Larry Rice (63) former US Auto Club champion and 1978 Indy 500 corookie of the year with Rick Mears. Rice won the USAC Midget title in 1973 and was a two-time USAC Silver Crown champion. He started 650 USAC races over 24 years, then joined Gary Lee to host USAC’s Thunder series on ESPN in the ‘90s. Rice died of lung cancer in Brownsburg, Indiana on May 20, 2009.

Gabrielle Dawn Schoeneweis (39) wife of Arizona Diamondbacks left-handed relief pitcher Scott Schoeneweis. The couple had been married for 10 years and had four children, including Gabrielle’s daughter from a previous marriage.
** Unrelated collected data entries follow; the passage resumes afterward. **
import Summits.QuantumFields.BalabanUV.T4Continuum.Support.ShellMeasureLandauEndAssembledDecayCfLinWitnessNumbers
import Summits.QuantumFields.BalabanUV.T4Continuum.Support.ShellMeasureLandauEndAssembledReachBlockP4Dim4
import Summits.QuantumFields.BalabanUV.T4Continuum.Support.ShellMeasureLandauEndAssembledDecayReachToy
import Summits.QuantumFields.BalabanUV.T4Continuum.Support.ShellMeasureSlotDimension

/-!
# `T4Continuum.ShellMeasureLiveEndOneCallUnionLevelsCfLinToyNumbers` — row S106, file 1: the NUMBERS and PER-SCALE SUPPLIES of the
# G-1 witness for THE ONE CALL OF RECORD v3 with (P4) ∧ (T1) live (file 2 `ShellMeasureLiveEndOneCallUnionLevelsCfLinToy` fires
# S105 f3⁗ by name): the shared threshold `εθ₃ 2 d L S ½` from below, the Gibbs leg's (SM)-row at it, the core radius, finiteness
# of the live density, the one-bond chart dimension, and leaf-02's (T1) bullets made η-GENERIC (H₁ bound, R10's `hTb`, the
# `H₁ ∘ TΦ` cancellation, the smallness of the embedded read-out)
(cell `pub-balaban`, sub-cell `t4`, spine estimate NE7c (node U5b); NE7c ROUND-2 crew, unit `b2b-balaban-t4-ne7c-formalise-leaf-10` gen 13;
owner table `t4/b2b-balaban-t4-ne7c-p1/LEAVES-NE7c-P1.md` row **S106** «G-1 FOR THE ONE CALL v3 WITH (P4) ∧ (T1) LIVE» (crew-referee
C-t4r2-374; BOOKED to this lineage R-ne7cp1-g36-8 (B), GO R-ne7cp1-g36-9∕-10 after S105 ✓ + S104 f3 ✓); ADDITIVE — imports leaf-02-g11's
S104 f3 numbers `ShellMeasureLandauEndAssembledDecayCfLinWitnessNumbers` (p237779: `tS ampT εθ₃` …), S77 f8 `…ReachBlockP4Dim4` (through it
R10 f1 `ShellMeasureLandauEndBlockSpace`: `𝕐 𝕎 C₄c c₀ rdL 𝒢L`, S77 f8 `…ReachBlockP4`: `embOf`), leaf-03's S80 f7 `…DecayReachToy`
(`b₀ readOut7 toyF7`), S101 `ShellMeasureSlotDimension` (`m₀_eq_three_mul_card`) ONLY; [folklore]; 0 `def`, 0 `def … : Prop`, 0 sorry,
0 citation tags)

HONEST FRAMING.  Arithmetic and linear algebra on OUR toy data — nothing about Bałaban's minimiser, propagators, kernels, densities or
counts.  Finite four-torus programme, rung (B)+1 only — NOT infinite volume, NOT a mass gap, NOT the Clay problem, NOT summit progress;
NE7c (`T4IndicatorShell.ShellWeightBound` for the cell's expansions) NOT PRINTED, NOT PROVED; «NE7c ⇐ the named binders» (c3).  HONEST
DEPENDENCY (cell): continuum YM on T⁴ ⇐ BetaPertH ∧ nine spine estimates (0/9 proved); BetaPertH ⇐ (D1) ∧ (D4) ∧ CAP+tail; G-an2-4
gates asym, D1 and NE2/3/4.

WHAT IS PROVED (kernel; [folklore] = bookkeeping).  With `t := tS d L` (leaf-02's u-tuple scale, `0 < t ≤ 1`) and `ampT 2 d L ≥ t∕16`:
* §1 **`εθ₃_half_lower`**: `εθ₃ 2 d L S ½ ≥ 10 616 832·S²` for `0 < S < t∕768` (`(R−1)² ≤ R²`, `R = t∕(768 S)`); **`gibbs_SM_shared`**:
  the Gibbs leg's (SM)-row `4(8S0)²e^{16S0} ≤ ½·(εθ₃ 2 d L S ½ · η²)` at `S0 := 16·S` for `η² ≥ ¼`, `S ≤ 10⁻³`; `two_third_le_two_sin_half`:
  `2(S∕3) ≤ 2 sin(S∕2)` on `(0, 1]` (`Real.sin_gt_sub_cube`); `lintegral_toyF7_ne_top`∕`toyF7_measure_ne_top` (the live density is
  sub-probability); `m₀_eq_three_of_singleton` (a one-bond block has chart dimension `3`).
* §3 PACKAGED: `window_numbers`, `threshold_numbers` (the shared threshold's three facts), `one_mul_amplitude_eq`, `norm_𝒢Lη_le`.
* §4 ROWS: `alpha_rows` (R11′'s α₀-rows), `tuple_rows` (`h1 h2 hcoup`), `stokes_rows` (`hs₁ ha hma` at both scales + (SM) `hsm` WITH EQUALITY).
* §2 PER-SCALE (T1) SUPPLIES (leaf-02-g11's S104 f3 bullets with the scale `η` as a parameter): **`norm_H₁η_apply_le`**
  (`‖((B₀η∕6)•embOf c₀ R) B‖ ≤ B₀‖B‖` for a read-out with `‖R y‖ ≤ 3‖y‖`), **`norm_TΦη_mul_lt`** (R10's number relation
  `‖(6∕(ηB₀))•id‖·(t∕768) < 2·1·1·(t(C+1)∕64)` for `η ≥ ½` — ONE polydisc radius serves both scales), **`H₁η_TΦη_apply`** (the scalars
  cancel: `H₁ (TΦ z) = embOf c₀ R z`), **`norm_embOf_readOut7_cplx_lt`** (`‖embOf c₀ readOut7 (cplx x)‖ < t∕64` on the S-ball when
  `S < tη∕384`).
NOTHING in the countdown moves; NE7c NOT PROVED; spine PROVED 0∕9.
-/

noncomputable section
import Summits.MatrixMultiplication.OmegaCensus.STPPKernelListerOrderN53DP1

/-!
# ω-census (abelian STPP census): kernel lister — ORDER capstone at `n = 53` MODULO the 6 tree-law survivor pattern(s) (part 6 of 15: root computation over `selN53P6`)

HONEST FRAMING (pub-omega census; verbatim): lottery ticket; floor = certified bounds/negative ranges.
Census STRUCTURE (seat pub-omega-stpp-2 gen 30, 2026-08-29), family (b2).  Nothing here is progress on `ω`.  CONDITIONAL THEOREM: for every
finite abelian group `H` of order `53`, IF none of the 6 size patterns of `deadN53` (`234_235`, `333_333`, `223_332_342`, `233_233_233`, `233_233_323`, `233_323_332`) is realisable in `H` as an STPP family
(CKSU Def. 5.1), THEN every STPP family of `H` has `Σ |Aᵢ||Bᵢ||Cᵢ| ≤ 53` (no beating family, no `ω < 3` via CKSU Thm. 5.5).  The dead list is
EXACTLY the set of minimal beating size patterns (canonical classes, all block counts, all entries) that survive the seven tree laws of the kernel
lister at order `53` (single-block volume, representation count, N7, N16, N8 = Kneser over all divisors, N18, N12) — i.e. the residual census
obligation at order `53` is reduced to deciding these 6 explicit patterns per group (by search engines or future kernel kills).  Mechanism:
`KLister.volume_le_of_scan_list_dead` (`STPPKernelListerOrderKitD`) over the root computation with this dead list, split over 15 first-block
selection(s) (`decide +kernel`; python twin `gen_orderD.py`/`klister_lean.py`, 1742428 calls, canonical-equality dead test, fixpoint in 2 round(s)).
-/

open Finset

namespace Summit.MatrixMultiplication.OmegaCensus.KLister

open Literature.Computability.AlgebraicComplexity


/-- First blocks of part 6 of the root computation at order `53`. [folklore] -/
def selN53P6 : List Shape := [(4, 2, 3), (4, 3, 2), (6, 2, 2)]

set_option maxRecDepth 32768 in
set_option maxHeartbeats 4000000 in
/-- Root computation of the kernel lister at order `53` with the dead list `deadN53`, first blocks in `selN53P6`: `true` (twin 134815 calls). [folklore] -/
theorem scan_N53P6 : scanFirstC 53 deadN53 (fun s => selN53P6.contains s) chunksN53 = true := by
  decide +kernel

end Summit.MatrixMultiplication.OmegaCensus.KLister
Gabrielle Schoeneweis was found unresponsive on the floor of the master bedroom at her home and died unexpectedly of an apparent aneurysm or a possible drug overdose, in Fountain Hills, Arizona on May 20, 2009.

Clint Smith (95) hockey Hall of Famer with the Chicago Blackhawks and the New York Rangers who twice won a league sportsmanship trophy. Smith played 11 years in the National Hockey League with New York (1936-43) and Chicago (1943-47) and was the only surviving member of the Rangers’ Stanley Cup-winning team in 1940. He died in Vancouver, British Columbia, Canada on May 19, 2009.

Darryl Stephens (24) troubled football player who recently caused a coach’s suspension when he was allowed to play on the Pasadena City College football team despite his felon status as a registered sex offender wearing a government-issued GPS ankle bracelet. Stephens was one of two suspects wanted by the San Bernardino (Calif.) Sheriff’s Department in the May 5 slaying of Darron Henderson, shot and killed as he tried to break up a fight. Stephens was found dead of an apparent self-inflicted gunshot wound to his head at his girlfriend’s apartment in Upland, California on May 18, 2009.